Une arme de chantage !

Le chômage ne diminuera pas.

Ce « modèle » économique a besoin des chômeurs pour prospérer alors il en fabrique. Le taux de chômage actuel correspond « à son seuil d’équilibre » en dessous duquel il ne veut absolument pas descendre.

Aux revendications des travailleurs, il peut alors opposer l’impatience de millions de sans emplois - qu’il a volontairement créés - qui attendent que les places se libèrent.

Diviser pour régner est son adage.

Il rêve de pouvoir faire en France ce qu’il a réussi aux Etats-Unis dans les années 70-80 : contrôler les centrales syndicales et les transformer en obstacle à toute contestation. On peut penser que son rêve aboutira quand on voit les syndiqués de base s’employer, de plus en plus souvent, à désavouer leurs instances dirigeantes.

Le plein emploi est son pire ennemi .

Il ne faut donc pas s’étonner que les allègements fiscaux et les subventions publiques accordés aux entreprises ne s’accompagnent pas de créations d’emplois.

Aucune contrepartie n’étant demandée, les aides de l’Etat sont immanquablement transformées en bénéfices pour les chefs d’entreprises ou pour les actionnaires. Que les gouvernements socialistes aient largement participé à cette mascarade est particulièrement détestable, ils ont incontestablement trompé leurs électeurs. Et le fait de se déclarer (après les élections) « sociaux libéraux » - un monstre à deux têtes ? - ne peut calmer l’amertume.

Les plus faibles sont toujours plus opprimés.

Ce système s’applique à ne laisser aucun répit aux demandeurs d’emplois. Il ignore la maxime de Charles Nodier : Ce qu’il y a de plus bas au monde, c’est de mortifier la pauvreté. Il s’agit de les faire souffrir suffisamment, les affamer même, pour qu’ils « envient », voire même détestent, ceux qui travaillent et qui, pourtant, n’arrivent même plus à vivre décemment. Il peut alors se livrer pleinement à son ignominie préférée : le chantage à l’emploi (restructuration, délocalisation, licenciement...). Il est en mesure d’imposer ses conditions : travailler plus pour gagner moins.

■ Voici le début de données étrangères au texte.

import Summits.KontsevichZagierPeriods.KontsevichZagierPeriods.Theses.FurushoPentagon
import Summits.KontsevichZagierPeriods.KontsevichZagierPeriods.Theorems.HoffmanRelationInKZ.Negative.HoffmanElement
import Summits.KontsevichZagierPeriods.KontsevichZagierPeriods.Theorems.FurushoPentagonHoffmanRelationInKZStuffleDissectionAux
import Literature.NumberTheory.Transcendental.KZProductIdeal
import Literature.NumberTheory.Transcendental.KZUnfolding
import Literature.NumberTheory.Transcendental.KZLogCalculusProofs
import Literature.NumberTheory.Transcendental.MZVWordShuffle
import Literature.NumberTheory.Transcendental.MZVSimplexRepProofs
import Literature.NumberTheory.Transcendental.SemialgebraicMapsProofs
import Literature.NumberTheory.Transcendental.NashCubes

/-!
# `HoffmanRelationInKZ`, line `dilation-homotopy-transposition`: stub `stub_stuffleDissection`

The STUFFLE SIDE of Hoffman's relation in the Kontsevich–Zagier calculus. For a non-empty admissible
index `s` (weight `n`, depth `k`), cubical integrand `f_s(x) = ∏_{l<k} T_{p_l}(x)/(1 − T_{p_{l+1}}(x))`
(`T_m = x₀⋯x_{m−1}`, block ends `p_l = s₁ + ⋯ + s_l`) and shear `σ_c x = (c x₀, x₁, …)`, the
representation `B_s = [(0,1)ⁿ⁺¹, (f_s(x) − u f_s(σ_u x))/(1 − u)]` exists and, for every cubically
pinned assignment `C`, is congruent modulo `KZ.relations` to `∑_{i<k} (C(…, s_i + 1, …) + C(…, s_{i+1}, 1, …))`.

Proof: on the open cube the integrand splits EXACTLY (telescoping partial fractions,
`stuffle_telescope`) into the `2k` cubical integrands of the raised / inserted indices read at the point
with `u` moved into block `i` (`cubical_raise_at_perm`, `cubical_insertOne_at_perm`); each of these is
the integrand of a coordinate permutation (`KZ.IntegralRep.reindex`, a change-of-variables move
`KZ.of_sub_of_reindex_mem_relations`) of the pinned cubical representation, and the splitting is
iterated integrand additivity (`KZ.of_sub_of_sub_sum_mem_relations`).

References: K. Ihara, M. Kaneko, D. Zagier, *Derivation and double shuffle relations for multiple zeta
values*, Compos. Math. 142 (2006), Thm 2; M. Kontsevich, D. Zagier, *Periods* (2001), §1.2.
-/

noncomputable section

open Set MeasureTheory Finset
open Literature.NumberTheory.Transcendental

namespace Summit.KontsevichZagierPeriods.FurushoPentagon.HoffmanRelationInKZ

/-! ### The cubical integrands of the raised / inserted index at the permuted point -/

/-- Partial products at the point `j ↦ y (e j)`, `e = cast ≫ cycleRange P` (the point `y` with its
`0`-th coordinate moved to slot `P`). [folklore] -/
theorem prod_ite_comp_equiv {n N : ℕ} (hw : N = n + 1) (y : Fin (n + 1) → ℝ) (P : Fin (n + 1))
    (e : Fin N ≃ Fin (n + 1)) (he : ∀ j, e j = P.cycleRange (Fin.cast hw j)) (m : ℕ) :
    ∏ j : Fin N, (if (j : ℕ) < m then y (e j) else 1) =
      if m ≤ (P : ℕ) then ∏ i : Fin n, (if (i : ℕ) < m then y i.succ else 1)
      else y 0 * ∏ i : Fin n, (if (i : ℕ) < m - 1 then y i.succ else 1) := by
  rw [← prod_ite_cycleRange y P m]
  exact Fintype.prod_equiv (finCongr hw) _ _ fun j => by rw [finCongr_apply, Fin.val_cast, he]
import Literature.Geometry.Lorentzian.KerrIngoingCoordRiemannFormula
import HarnessLib

/-!
# The Kerr curvature tensor in the rational principal frame (ingoing Kerr coordinates), II

Infrastructure (all results proved, no definitions) for the curvature invariants of the Kerr metric
(Kretschmann scalar `48 M² Re(r + iaμ)⁶/Σ⁶` and cubic Weyl invariant `48 M³ Re(r + iaμ)⁹/Σ⁹`; fact
stubs F3/F4 of crux `TameCensorship`, `KerrKretschmannScalar.lean`). In ingoing Kerr coordinates
`u = (t*, r, μ, φ)` (`KerrIngoingCoordMetric.lean`) the Kerr metric admits a PRINCIPAL FRAME WITH
RATIONAL COMPONENTS

  `l = (r² + 2Mr + a²) ∂_{t*} + Δ ∂_r + 2a ∂_φ`  (outgoing principal null direction, `Δ = r² − 2Mr + a²`),
  `n = ∂_{t*} − ∂_r`                            (ingoing principal null direction, `−∂_r` at fixed `v = t* + r`),
  `e₃ = (1 − μ²) ∂_μ`,  `e₄ = a(1 − μ²) ∂_{t*} + ∂_φ`   (`√(1−μ²)·` the Kinnersley `m`, real and imaginary parts),

with Gram matrix `g(l,n) = −2Σ`, `g(e₃,e₃) = g(e₄,e₄) = Σ(1 − μ²)`, all other pairings `0`
(`Σ = r² + a²μ²`). Being algebraically special of Petrov type D with both `l`, `n` repeated principal
null directions (Kerr 1963; Kinnersley 1969), the curvature tensor has in this frame only the
components generated by `Ψ₂ = −M/(r − i a μ)³`:
`Re Ψ₂ = −M(r³ − 3ra²μ²)/Σ³`, `Im Ψ₂ = −M(3r²aμ − a³μ³)/Σ³`. This file (continuing
`KerrPrincipalFrameCurvature.lean`) records the remaining lowered components `g(R(f_i,f_j) f_q, f_p)` for the pairs `(i<j) ≤ (p<q)` (the rest follow from the
symmetries `MetricCoord.IsMetricOn.apply_riemAt_swap/_pair_comm`, `MetricCoord.riemAt_swap`):
7 are nonzero, 14 vanish. Each is obtained from `Kerr.Ingoing.bilin_riemAt_eq_koszul` (the lowered
curvature through the closed-form Koszul form) by `field_simp; ring` — closed forms generated by
computer algebra (exact rational arithmetic over `ℚ(r, μ, M, a)`) and checked here by Lean; nothing
is taken on trust. The frame vectors are written out explicitly (no definitions are introduced).

## References

* R. P. Kerr, Phys. Rev. Lett. 11 (1963) 237–238; R. P. Kerr, A. Schild (1965), §3. [KerrSchild1965]
* W. Kinnersley, *Type D vacuum metrics*, J. Math. Phys. 10 (1969) 1195.
* S. Chandrasekhar, *The mathematical theory of black holes* (1983), §58 (`Ψ₂ = −M/(r − ia cos θ)³`).
* B. O'Neill, *Semi-Riemannian geometry* (1983), Ch. 3, Lemma 3.38, Prop. 3.36. [ONeill1983]
-/

noncomputable section

set_option maxSynthPendingDepth 3

open Set Function Module
open scoped ContDiff Topology
open Literature.Geometry.Lorentzian.MetricCoord

namespace Literature.Geometry.Lorentzian

namespace Kerr

namespace Ingoing

variable (M a : ℝ) {u : E4}

/-- Lowered principal-frame curvature component `g(R(l,e₄) e₄, l) = 0 (type D in the principal frame)` of the Kerr components in ingoing Kerr coordinates (`Ψ₂ = −M/(r − i a μ)³`, `Σ = r² + a²μ²`; `r = u 1`, `μ = u 2`). Generated by computer algebra (exact rational arithmetic) and checked here. [cite: KerrSchild1965, §3] -/
theorem pf_riem_l4_l4 (hu : u ∈ regularSet a) :
    bilin M a u (riemAt (bilin M a) u (!₂[u 1 ^ 2 + 2 * M * u 1 + a ^ 2, u 1 ^ 2 - 2 * M * u 1 + a ^ 2, (0 : ℝ), 2 * a] : E4)
      (!₂[a * (1 - u 2 ^ 2), (0 : ℝ), 0, 1] : E4)
      (!₂[a * (1 - u 2 ^ 2), (0 : ℝ), 0, 1] : E4)) (!₂[u 1 ^ 2 + 2 * M * u 1 + a ^ 2, u 1 ^ 2 - 2 * M * u 1 + a ^ 2, (0 : ℝ), 2 * a] : E4) =
      0 := by
  have hS := hu.1
  have hP := hu.2
  rw [bilin_riemAt_eq_koszul M a hu]
  simp only [ginvMat, Fin.sum_univ_four, Matrix.of_apply, Matrix.cons_val', Matrix.cons_val_zero,
    Matrix.cons_val_one, Matrix.cons_val, Matrix.empty_val', Matrix.cons_val_fin_one, Fin.isValue,
    zero_mul, add_zero, zero_add]
  simp only [koszulForm_bilin M a hu, dKoszulR, dKoszulM, bilinR_apply, bilinM_apply, bilinRR_apply,
    bilinRM_apply, bilinMM_apply, bv_apply, Fin.isValue, Fin.reduceEq, if_true, if_false,
    Matrix.cons_val_zero, Matrix.cons_val_one, Matrix.cons_val, 
    mul_one, one_mul, mul_zero, zero_mul, add_zero, zero_add, sub_zero, zero_sub]
  simp only [h00, c33r, c33m, h00r, h00m, h03r, h03m, 
    c33rr, h00rr, h03rr, scalarH, scalarHr,
    scalarHm, scalarHrr]
  field_simp
  simp only [sigma, sinSq]
  ring
import Summits.MatrixMultiplication.MatrixMultiplication.Theorems.AbelianSTPPCensusTC2StatDefs

/-!
# T_C static certificate, range `2881 … 3003` (t*-indexed linear checker with the k-member tree at `τ = 12/5`): kernel evaluation, the shape checks (one-member cover, else the k-member tree), volumes `1137 … 1250`, all orders `2881 … 3003`

Cell mm-stpp (rung F-M1), tier T_C = «beat `2.4`»; checker in `AbelianSTPPCensusTC2StatDefs.lean`, table and bucket lists in `AbelianSTPPCensusTC2StatData.lean`
(pattern: theory g12's `AbelianSTPPCensusTAStatDDom*/DCk*.lean`).  `decide` with kernel reduction (standard axioms; no `native_decide`), `Elab.async false`;
consumed by `TC2Stat.checkV_sound` / `TC2Stat.domV_sound` / `TC2Stat.m2V_sound` in the leaf `AbelianSTPPCensusLeafTC3003Closed.lean`.
WHAT THIS IS NOT: arithmetic on shape lists only; no statement about STPP families or `ω`.
-/

set_option linter.dupNamespace false
set_option autoImplicit false
set_option Elab.async false

namespace Summit.MatrixMultiplication.MatrixMultiplication.Theorems.TC2Stat

set_option maxHeartbeats 0 in
/-- Check chunk: every sorted candidate shape of the volumes `1137 … 1250` passes `checkShape` on the full order range (cost units 120648: (shape, bucket) cells and tree nodes). [original] -/
theorem ck1137 : TC2Stat.checkV 2881 3003 114 1137 = true := by decide +kernel

end Summit.MatrixMultiplication.MatrixMultiplication.Theorems.TC2Stat
import Summits.CriticalPhenomena.CardyFormulaZ2.Theorems.CardyComplexConeEdgePrecompactUFRSJunctionDeepPair
import Summits.CriticalPhenomena.CardyFormulaZ2.Theorems.CardyComplexConeEdgePrecompactUFRSJunctionGateProb
import Summits.CriticalPhenomena.CardyFormulaZ2.Theorems.CardyComplexConeEdgePrecompactUFRSJunctionScaleOfGate

/-!
# UFRS on rectangles: the junction two-strand decay HJ follows from the funnel alone
(line `qkz-strip-boundary-arm` of crux `CardyComplexCone.EdgePrecompact`, stmt-CriticalPhenomena-11387;
status file of the registered bridge HJ = `ufrs_rect_junctionTwoStrandDecay`, lead c5 wave 3;
registered anchor `ufrs_rect_junctionTwoStrandDecay_of_funnel`)

**Theorem** (`ufrs_rect_junctionTwoStrandDecay_of_funnel`): S2 → HJ, where S2 = `ufrs_junctionFunnel`
(registered, stated inline: on the junction gate no two corner-disjoint strands cross `A(m; r, K r)`)
and HJ = `ufrs_rect_junctionTwoStrandDecay` VERBATIM (`P(ufrsStrands E w m 2 s S) ≤ C (s/S)^β` at the
marked points of admissible rectangle data). This records the state of the bridge after wave 3:
of the decomposition HJ ⇐ HJ-S (`ufrs_rect_junctionTwoStrandDecay_of_scale`, landed) ⇐ S1 ∧ S2 ∧ S0
(`ufrs_junction_scale_le_of_gate`, landed), the gate probability S1 (`ufrs_junctionGate_prob`) and
the deep double-junction bound S0 (`ufrs_junction_deepPair_le`) are landed, so ONLY the
deterministic funnel S2 remains.

References: H. Kesten, Comm. Math. Phys. 109 (1987), §2; S. Smirnov, C. R. Acad. Sci. Paris 333
(2001), §2; G. Grimmett, *Percolation* (1999), §11.7–11.8.
-/

namespace Summit.CriticalPhenomena.CardyFormulaZ2.Cruxes.EdgePrecompact.QkzStripBoundaryArm

open MeasureTheory Filter Set Metric
open scoped Topology BigOperators Pointwise
open Literature.Probability.LatticeModels Literature.Probability.Percolation
open Literature.Probability.RandomPlanarGeometry (DobrushinDomain)
open Summit.CriticalPhenomena.CardyFormulaZ2.Theses.CardyComplexCone

noncomputable section

/-- **HJ from the funnel alone** (registered anchor `ufrs_rect_junctionTwoStrandDecay_of_funnel` of
stmt-CriticalPhenomena-11387): the registered bridge `ufrs_rect_junctionTwoStrandDecay`, verbatim,
from the registered funnel `ufrs_junctionFunnel` (stated inline), by the landed assembly
`ufrs_rect_junctionTwoStrandDecay_of_scale ∘ ufrs_junction_scale_le_of_gate` fed with the landed
`ufrs_junctionGate_prob` (S1) and `ufrs_junction_deepPair_le` (S0). -/
theorem ufrs_rect_junctionTwoStrandDecay_of_funnel : (∀ (N₀ : ℕ) (E : DiscreteDobrushin) (x₀ x₁ y₀ y₁ : ℝ), x₀ < x₁ → y₀ < y₁ → E.Ω = Set.Ioo x₀ x₁ ×ℂ Set.Ioo y₀ y₁ → E.IsZdAdmissible → ∀ (w : Site 2) (η : ℝ), ‖meshPoint E.δ w‖ < η → ∀ e₀ : Sym2 (Site 2), (e₀ ∈ E.zdABEdges ∨ e₀ ∈ (shiftData E w).zdABEdges) → ∀ (r K : ℝ), 16 ≤ K → K * η ≤ r → 64 * E.δ ≤ r → 2 * (N₀ : ℝ) * E.δ ≤ r → 16 * (K * r) ≤ min (x₁ - x₀) (y₁ - y₀) → (∀ e : Sym2 (Site 2), (e ∈ E.zdABEdges ∨ e ∈ (shiftData E w).zdABEdges) → dist (medialPoint E.δ e) (medialPoint E.δ e₀) ≤ r / K ∨ K * r ≤ dist (medialPoint E.δ e) (medialPoint E.δ e₀)) → (∃ e : Sym2 (Site 2), (e ∈ E.zdABEdges ∨ e ∈ (shiftData E w).zdABEdges) ∧ K * r ≤ dist (medialPoint E.δ e) (medialPoint E.δ e₀)) → (∀ q : ℂ, (q.re = x₀ ∨ q.re = x₁) → (q.im = y₀ ∨ q.im = y₁) → dist q (medialPoint E.δ e₀) ≤ r / K ∨ K * r ≤ dist q (medialPoint E.δ e₀)) → ∃ (φ : zdGraph 2 ≃g zdGraph 2) (corner : Bool) (N h : ℕ), N₀ ≤ N ∧ h ≤ N ∧ ∀ ω : BondConfig (Site 2), ω ∈ ufrsJunctionGate φ corner N h → ω ∉ ufrsStrands E w (medialPoint E.δ e₀) 2 r (K * r)) → ∀ (D : DobrushinDomain), (∃ x₀ x₁ y₀ y₁ : ℝ, x₀ < x₁ ∧ y₀ < y₁ ∧ D.carrier = Set.Ioo x₀ x₁ ×ℂ Set.Ioo y₀ y₁) → ∃ C β : ℝ, 0 < C ∧ 0 < β ∧ ∃ η₀ > (0:ℝ), ∀ η : ℝ, 0 < η → η < η₀ → ∃ δ₀ > (0:ℝ), ∀ E : DiscreteDobrushin, E.Ω = D.carrier → E.IsZdAdmissible → E.δ < δ₀ → ∀ w : Site 2, ‖meshPoint E.δ w‖ < η → ∀ e₀ : Sym2 (Site 2), (e₀ ∈ E.zdABEdges ∨ e₀ ∈ (shiftData E w).zdABEdges) → ∀ s S : ℝ, η ≤ s → 0 < S → (bondPercolation (zdGraph 2) half).real (ufrsStrands E w (medialPoint E.δ e₀) 2 s S) ≤ C * (s / S) ^ β :=
  fun hS2 => ufrs_rect_junctionTwoStrandDecay_of_scale
    (ufrs_junction_scale_le_of_gate ufrs_junctionGate_prob hS2 ufrs_junction_deepPair_le)

end

end Summit.CriticalPhenomena.CardyFormulaZ2.Cruxes.EdgePrecompact.QkzStripBoundaryArm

L’U.M.P., avec son chef de file adorateur du modèle étasunien pourvoyeur d’injustices sociales , bras armé du patronat, exécute les ordres qu’il reçoit sans états d’âme. Il s’agit d’asseoir le joug de l’ultralibéralisme, pendant qu’elle a encore tout le pouvoir, en se cachant derrière la mondialisation alors que c’est un choix politique, idéologique. Il y a urgence pour l’UMP, elle a bien compris que sa doctrine a été clairement désavouée par les français le 29 mai 2005. L’échéance 2007 n’étant pas si éloignée, il est à parier que la cadence d’adoption de mesures anti-sociales va s’accélérer au cours de l’année à venir.

Arnaud Montebourg disait à Raymond Barre - encore un néolibéral forcené -, lors d’une émission télévisée, que s’adapter à la mondialisation n’est pas une fatalité, que le bien-être des hommes doit primer. Il estime qu’un autre monde est possible. Le pouvoir ne devrait être confié qu’à des personnes adoptant cette philosophie.

Mais le gouvernement et l’UMP ne sont pas humanistes, ils sont ultralibéraux. Après avoir déployé tout un arsenal sécuritaire, judiciaire et pénal destiné à inspirer la crainte - à décourager les manifestations, par exemple - ils ont mis en place (ou s’apprêtent à le faire) toute une série de dispositifs extrêmement contraignants et méprisants à l’encontre de citoyens déjà en situation très difficile :
-  l’apprentissage à 14 ans (certainement pas pour les enfants du « pays réel ») qui fournira une réserve de main d’œuvre quasi gratuite, docile et servile ;
-  le C.N.E., qui livre le salarié au desideratum de l’employeur et qui affaiblit le code du travail ;
-  les pointages et entretiens à répétitions dans les bureaux de l’A.N.P.E. Il faut qu’ils se réveillent tôt, comme le dit Nicolas Sarkozy, sous peine d’être rayé des listes et de ne plus avoir aucun moyen de subsistance. La radiation est fortement encouragée car elle permet à Villepin de dire qu’il remet la France au travail. Cela permet d’annoncer encore une baisse du chômage pour ce mois de décembre.
-  la diminution, voire la suppression , des indemnisations des chômeurs si ces « fainéants » refusent les corvées - déguisées en emplois - et les salaires de misère, ou s’ils n’ont pas les moyens de se rendre sur le lieu de la corvée parce qu trop éloigné.
-  la preuve de recherche d’emploi : véritable galère. Les réponses des chefs d’entreprises sont des preuves mais le gouvernement est le premier à savoir qu’ils ne répondent pas et qu’ils n’embauchent pas. Ils ne pensent qu’à diminuer les effectifs, au contraire.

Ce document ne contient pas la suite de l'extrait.